- **The problem**
Within these records, how many lines hold "Riemann"? Give the number alone.

Records contained in a dataset:
......
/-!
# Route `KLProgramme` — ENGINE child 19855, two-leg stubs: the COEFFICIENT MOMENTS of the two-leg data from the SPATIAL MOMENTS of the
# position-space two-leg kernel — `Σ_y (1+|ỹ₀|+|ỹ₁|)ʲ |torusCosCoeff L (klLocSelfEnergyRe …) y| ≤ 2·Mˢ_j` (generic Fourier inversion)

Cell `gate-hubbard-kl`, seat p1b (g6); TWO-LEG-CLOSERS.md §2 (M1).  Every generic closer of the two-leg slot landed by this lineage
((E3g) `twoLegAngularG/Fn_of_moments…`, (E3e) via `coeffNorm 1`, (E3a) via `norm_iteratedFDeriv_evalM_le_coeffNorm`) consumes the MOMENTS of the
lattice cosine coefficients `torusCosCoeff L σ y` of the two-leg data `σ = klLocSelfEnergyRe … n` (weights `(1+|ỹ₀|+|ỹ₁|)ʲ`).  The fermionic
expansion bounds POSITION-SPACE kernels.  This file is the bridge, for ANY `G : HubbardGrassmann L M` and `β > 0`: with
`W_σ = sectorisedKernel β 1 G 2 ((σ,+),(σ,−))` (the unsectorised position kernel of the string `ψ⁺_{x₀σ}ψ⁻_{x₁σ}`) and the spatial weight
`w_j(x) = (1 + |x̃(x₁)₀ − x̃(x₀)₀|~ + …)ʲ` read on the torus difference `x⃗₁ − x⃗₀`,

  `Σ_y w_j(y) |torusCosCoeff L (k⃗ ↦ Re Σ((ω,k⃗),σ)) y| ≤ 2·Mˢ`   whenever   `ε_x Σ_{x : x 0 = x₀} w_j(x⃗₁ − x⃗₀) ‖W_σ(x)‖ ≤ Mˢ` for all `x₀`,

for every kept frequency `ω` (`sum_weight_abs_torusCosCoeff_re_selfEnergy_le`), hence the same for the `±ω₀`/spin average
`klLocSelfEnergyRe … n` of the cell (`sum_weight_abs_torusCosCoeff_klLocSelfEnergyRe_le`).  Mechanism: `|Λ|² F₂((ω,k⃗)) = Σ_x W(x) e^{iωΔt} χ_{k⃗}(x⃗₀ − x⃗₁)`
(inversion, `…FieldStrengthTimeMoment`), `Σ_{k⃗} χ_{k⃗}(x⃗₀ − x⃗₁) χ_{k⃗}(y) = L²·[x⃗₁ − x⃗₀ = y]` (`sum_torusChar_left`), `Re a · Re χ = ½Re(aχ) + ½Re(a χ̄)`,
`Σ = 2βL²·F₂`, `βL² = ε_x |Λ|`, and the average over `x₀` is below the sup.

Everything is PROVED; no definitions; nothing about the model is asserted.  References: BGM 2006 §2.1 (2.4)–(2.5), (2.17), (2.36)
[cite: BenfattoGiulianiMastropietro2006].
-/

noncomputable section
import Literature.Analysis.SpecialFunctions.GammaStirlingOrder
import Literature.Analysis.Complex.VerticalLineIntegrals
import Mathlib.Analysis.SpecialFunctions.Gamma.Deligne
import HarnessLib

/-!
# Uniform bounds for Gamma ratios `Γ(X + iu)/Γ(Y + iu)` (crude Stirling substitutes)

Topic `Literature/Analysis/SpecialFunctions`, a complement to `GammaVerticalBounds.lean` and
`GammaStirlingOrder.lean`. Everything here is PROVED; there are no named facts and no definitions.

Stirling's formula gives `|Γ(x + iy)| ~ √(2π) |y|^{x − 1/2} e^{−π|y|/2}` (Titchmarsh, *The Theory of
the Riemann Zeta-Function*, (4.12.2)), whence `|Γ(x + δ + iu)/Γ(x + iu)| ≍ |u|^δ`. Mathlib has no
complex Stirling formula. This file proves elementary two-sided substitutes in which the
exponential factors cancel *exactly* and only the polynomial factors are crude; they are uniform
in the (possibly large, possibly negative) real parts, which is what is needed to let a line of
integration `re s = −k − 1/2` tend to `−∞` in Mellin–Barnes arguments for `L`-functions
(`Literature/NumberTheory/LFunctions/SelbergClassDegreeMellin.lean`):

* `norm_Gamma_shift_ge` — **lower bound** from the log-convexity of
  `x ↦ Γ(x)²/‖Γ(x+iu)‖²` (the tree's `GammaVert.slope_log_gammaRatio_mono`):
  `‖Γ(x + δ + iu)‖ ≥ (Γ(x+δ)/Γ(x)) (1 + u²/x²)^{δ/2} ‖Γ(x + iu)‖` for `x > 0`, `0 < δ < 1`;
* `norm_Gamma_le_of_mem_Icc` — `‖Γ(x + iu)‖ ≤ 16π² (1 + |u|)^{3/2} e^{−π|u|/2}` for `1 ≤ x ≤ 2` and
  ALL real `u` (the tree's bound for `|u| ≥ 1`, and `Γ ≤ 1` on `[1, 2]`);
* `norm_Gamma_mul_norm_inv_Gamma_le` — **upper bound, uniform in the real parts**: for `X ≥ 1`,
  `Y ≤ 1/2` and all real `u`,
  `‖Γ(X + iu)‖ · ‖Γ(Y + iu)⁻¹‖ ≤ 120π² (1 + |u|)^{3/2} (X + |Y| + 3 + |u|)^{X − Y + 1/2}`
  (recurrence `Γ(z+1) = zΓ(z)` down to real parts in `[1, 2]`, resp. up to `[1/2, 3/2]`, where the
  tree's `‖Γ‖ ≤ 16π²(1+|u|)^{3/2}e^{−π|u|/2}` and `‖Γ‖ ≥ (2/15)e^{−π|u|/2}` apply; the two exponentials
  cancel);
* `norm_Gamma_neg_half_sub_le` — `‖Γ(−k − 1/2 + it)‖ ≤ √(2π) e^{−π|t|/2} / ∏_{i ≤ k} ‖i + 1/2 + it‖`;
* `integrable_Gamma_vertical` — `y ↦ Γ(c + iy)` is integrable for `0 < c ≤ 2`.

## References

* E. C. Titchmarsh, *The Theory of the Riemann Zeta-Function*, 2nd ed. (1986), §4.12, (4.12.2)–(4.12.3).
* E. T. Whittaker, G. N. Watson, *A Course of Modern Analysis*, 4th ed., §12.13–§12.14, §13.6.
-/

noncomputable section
......
- **Answer below**
2